[Collected data entries]
──────

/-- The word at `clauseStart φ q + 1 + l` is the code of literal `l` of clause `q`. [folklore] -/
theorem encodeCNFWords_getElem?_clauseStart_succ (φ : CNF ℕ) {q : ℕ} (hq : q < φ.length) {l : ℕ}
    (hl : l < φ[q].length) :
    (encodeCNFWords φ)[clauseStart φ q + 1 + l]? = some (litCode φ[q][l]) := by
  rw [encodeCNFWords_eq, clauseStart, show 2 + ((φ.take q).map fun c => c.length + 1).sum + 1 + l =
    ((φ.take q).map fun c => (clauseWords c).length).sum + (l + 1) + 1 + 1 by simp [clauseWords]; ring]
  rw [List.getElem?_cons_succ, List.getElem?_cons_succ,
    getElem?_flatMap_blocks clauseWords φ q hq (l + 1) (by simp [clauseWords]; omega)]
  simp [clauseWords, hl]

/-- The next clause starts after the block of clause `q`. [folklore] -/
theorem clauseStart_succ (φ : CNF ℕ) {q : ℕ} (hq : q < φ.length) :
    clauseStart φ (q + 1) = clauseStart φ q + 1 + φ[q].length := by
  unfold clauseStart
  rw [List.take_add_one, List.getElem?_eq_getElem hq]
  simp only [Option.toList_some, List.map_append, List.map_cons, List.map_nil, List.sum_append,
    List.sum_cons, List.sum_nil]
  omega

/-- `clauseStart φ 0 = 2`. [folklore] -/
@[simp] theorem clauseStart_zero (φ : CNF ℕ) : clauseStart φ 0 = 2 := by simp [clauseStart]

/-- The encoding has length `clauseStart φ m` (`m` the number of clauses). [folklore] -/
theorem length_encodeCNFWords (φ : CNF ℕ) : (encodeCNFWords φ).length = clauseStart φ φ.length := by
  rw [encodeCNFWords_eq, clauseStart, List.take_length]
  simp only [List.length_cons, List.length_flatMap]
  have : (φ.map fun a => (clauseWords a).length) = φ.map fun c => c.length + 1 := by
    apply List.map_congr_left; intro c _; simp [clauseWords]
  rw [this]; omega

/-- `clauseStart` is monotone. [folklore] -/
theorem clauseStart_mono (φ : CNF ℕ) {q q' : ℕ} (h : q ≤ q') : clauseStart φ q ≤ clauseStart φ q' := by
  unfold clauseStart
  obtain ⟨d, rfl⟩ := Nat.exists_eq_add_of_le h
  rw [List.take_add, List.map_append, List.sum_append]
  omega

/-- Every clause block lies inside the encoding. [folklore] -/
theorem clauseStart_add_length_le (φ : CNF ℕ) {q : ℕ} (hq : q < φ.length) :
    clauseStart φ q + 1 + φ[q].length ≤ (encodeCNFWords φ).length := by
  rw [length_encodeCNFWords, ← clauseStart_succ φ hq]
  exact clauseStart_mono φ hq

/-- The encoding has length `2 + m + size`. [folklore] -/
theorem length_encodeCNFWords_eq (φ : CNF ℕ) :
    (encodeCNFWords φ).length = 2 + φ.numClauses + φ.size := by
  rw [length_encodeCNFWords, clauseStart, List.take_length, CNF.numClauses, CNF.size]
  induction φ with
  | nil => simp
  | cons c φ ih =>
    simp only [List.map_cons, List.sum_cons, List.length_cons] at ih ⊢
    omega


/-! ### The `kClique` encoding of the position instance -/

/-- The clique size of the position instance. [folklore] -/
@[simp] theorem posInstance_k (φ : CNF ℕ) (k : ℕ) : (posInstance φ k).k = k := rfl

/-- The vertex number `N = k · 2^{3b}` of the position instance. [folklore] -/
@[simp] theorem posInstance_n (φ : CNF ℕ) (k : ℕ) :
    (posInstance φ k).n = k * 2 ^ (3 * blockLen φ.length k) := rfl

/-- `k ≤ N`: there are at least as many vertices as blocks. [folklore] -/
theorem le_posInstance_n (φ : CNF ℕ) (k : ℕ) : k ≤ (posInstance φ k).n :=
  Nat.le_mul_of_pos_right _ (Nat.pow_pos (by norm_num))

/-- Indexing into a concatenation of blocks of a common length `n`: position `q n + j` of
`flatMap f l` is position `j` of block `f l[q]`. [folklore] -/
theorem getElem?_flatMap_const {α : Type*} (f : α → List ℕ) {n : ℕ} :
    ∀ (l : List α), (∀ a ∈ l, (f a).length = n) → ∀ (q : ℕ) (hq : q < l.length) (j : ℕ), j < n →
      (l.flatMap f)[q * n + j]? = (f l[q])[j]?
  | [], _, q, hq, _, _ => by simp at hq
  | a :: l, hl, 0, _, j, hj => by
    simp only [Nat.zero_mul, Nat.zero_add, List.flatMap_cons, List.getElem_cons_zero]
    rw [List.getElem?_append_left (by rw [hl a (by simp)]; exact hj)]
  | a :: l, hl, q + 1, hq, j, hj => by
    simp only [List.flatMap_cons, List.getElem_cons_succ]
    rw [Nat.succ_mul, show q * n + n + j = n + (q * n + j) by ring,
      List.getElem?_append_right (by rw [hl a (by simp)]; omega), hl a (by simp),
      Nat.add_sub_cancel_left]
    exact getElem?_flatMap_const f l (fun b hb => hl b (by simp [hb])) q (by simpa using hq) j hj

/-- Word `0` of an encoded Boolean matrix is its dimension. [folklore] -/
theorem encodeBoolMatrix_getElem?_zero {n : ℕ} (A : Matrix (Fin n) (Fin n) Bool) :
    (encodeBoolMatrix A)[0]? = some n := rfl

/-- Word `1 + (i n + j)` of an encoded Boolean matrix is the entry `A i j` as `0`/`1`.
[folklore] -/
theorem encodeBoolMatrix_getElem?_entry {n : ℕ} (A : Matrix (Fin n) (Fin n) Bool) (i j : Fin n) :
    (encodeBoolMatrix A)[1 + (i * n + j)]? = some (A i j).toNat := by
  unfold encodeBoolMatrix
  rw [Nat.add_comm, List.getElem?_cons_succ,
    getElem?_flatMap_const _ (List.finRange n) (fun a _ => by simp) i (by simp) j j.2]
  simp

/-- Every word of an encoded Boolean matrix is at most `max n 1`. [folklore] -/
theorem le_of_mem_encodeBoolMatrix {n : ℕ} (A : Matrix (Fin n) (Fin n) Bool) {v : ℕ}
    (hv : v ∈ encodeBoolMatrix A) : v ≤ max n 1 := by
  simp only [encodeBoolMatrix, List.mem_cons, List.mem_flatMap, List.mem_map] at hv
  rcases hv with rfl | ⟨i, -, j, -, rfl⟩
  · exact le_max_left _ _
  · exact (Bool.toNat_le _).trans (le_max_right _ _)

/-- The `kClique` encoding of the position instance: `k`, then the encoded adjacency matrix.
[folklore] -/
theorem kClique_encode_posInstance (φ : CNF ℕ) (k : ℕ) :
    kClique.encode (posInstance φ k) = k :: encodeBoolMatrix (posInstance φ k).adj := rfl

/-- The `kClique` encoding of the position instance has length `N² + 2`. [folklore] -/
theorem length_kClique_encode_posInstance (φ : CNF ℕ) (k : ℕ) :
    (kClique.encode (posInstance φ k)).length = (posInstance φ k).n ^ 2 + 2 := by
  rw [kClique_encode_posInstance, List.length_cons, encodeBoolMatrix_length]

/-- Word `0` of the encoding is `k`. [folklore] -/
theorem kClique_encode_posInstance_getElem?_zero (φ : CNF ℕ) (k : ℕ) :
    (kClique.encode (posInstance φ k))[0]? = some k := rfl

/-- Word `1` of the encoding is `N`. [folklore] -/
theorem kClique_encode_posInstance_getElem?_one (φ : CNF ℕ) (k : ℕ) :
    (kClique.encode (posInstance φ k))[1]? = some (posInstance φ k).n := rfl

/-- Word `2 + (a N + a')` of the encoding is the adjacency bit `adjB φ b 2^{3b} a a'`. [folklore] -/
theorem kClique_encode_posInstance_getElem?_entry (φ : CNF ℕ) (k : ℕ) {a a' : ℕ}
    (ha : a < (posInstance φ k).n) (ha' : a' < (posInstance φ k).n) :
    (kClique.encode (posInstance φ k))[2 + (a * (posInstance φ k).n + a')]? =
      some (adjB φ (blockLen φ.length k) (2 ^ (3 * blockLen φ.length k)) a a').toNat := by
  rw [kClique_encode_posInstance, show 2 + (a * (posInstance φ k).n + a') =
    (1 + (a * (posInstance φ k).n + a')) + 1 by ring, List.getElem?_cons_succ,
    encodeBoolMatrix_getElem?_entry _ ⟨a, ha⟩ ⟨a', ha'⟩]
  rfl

──────

Exercise: Extract every line containing the string "position" from the data above.

Reply to the exercise:
/-! ### The `kClique` encoding of the position instance -/
/-- The clique size of the position instance. [folklore] -/
/-- The vertex number `N = k · 2^{3b}` of the position instance. [folklore] -/
/-- Indexing into a concatenation of blocks of a common length `n`: position `q n + j` of
`flatMap f l` is position `j` of block `f l[q]`. [folklore] -/
/-- The `kClique` encoding of the position instance: `k`, then the encoded adjacency matrix.
/-- The `kClique` encoding of the position instance has length `N² + 2`. [folklore] -/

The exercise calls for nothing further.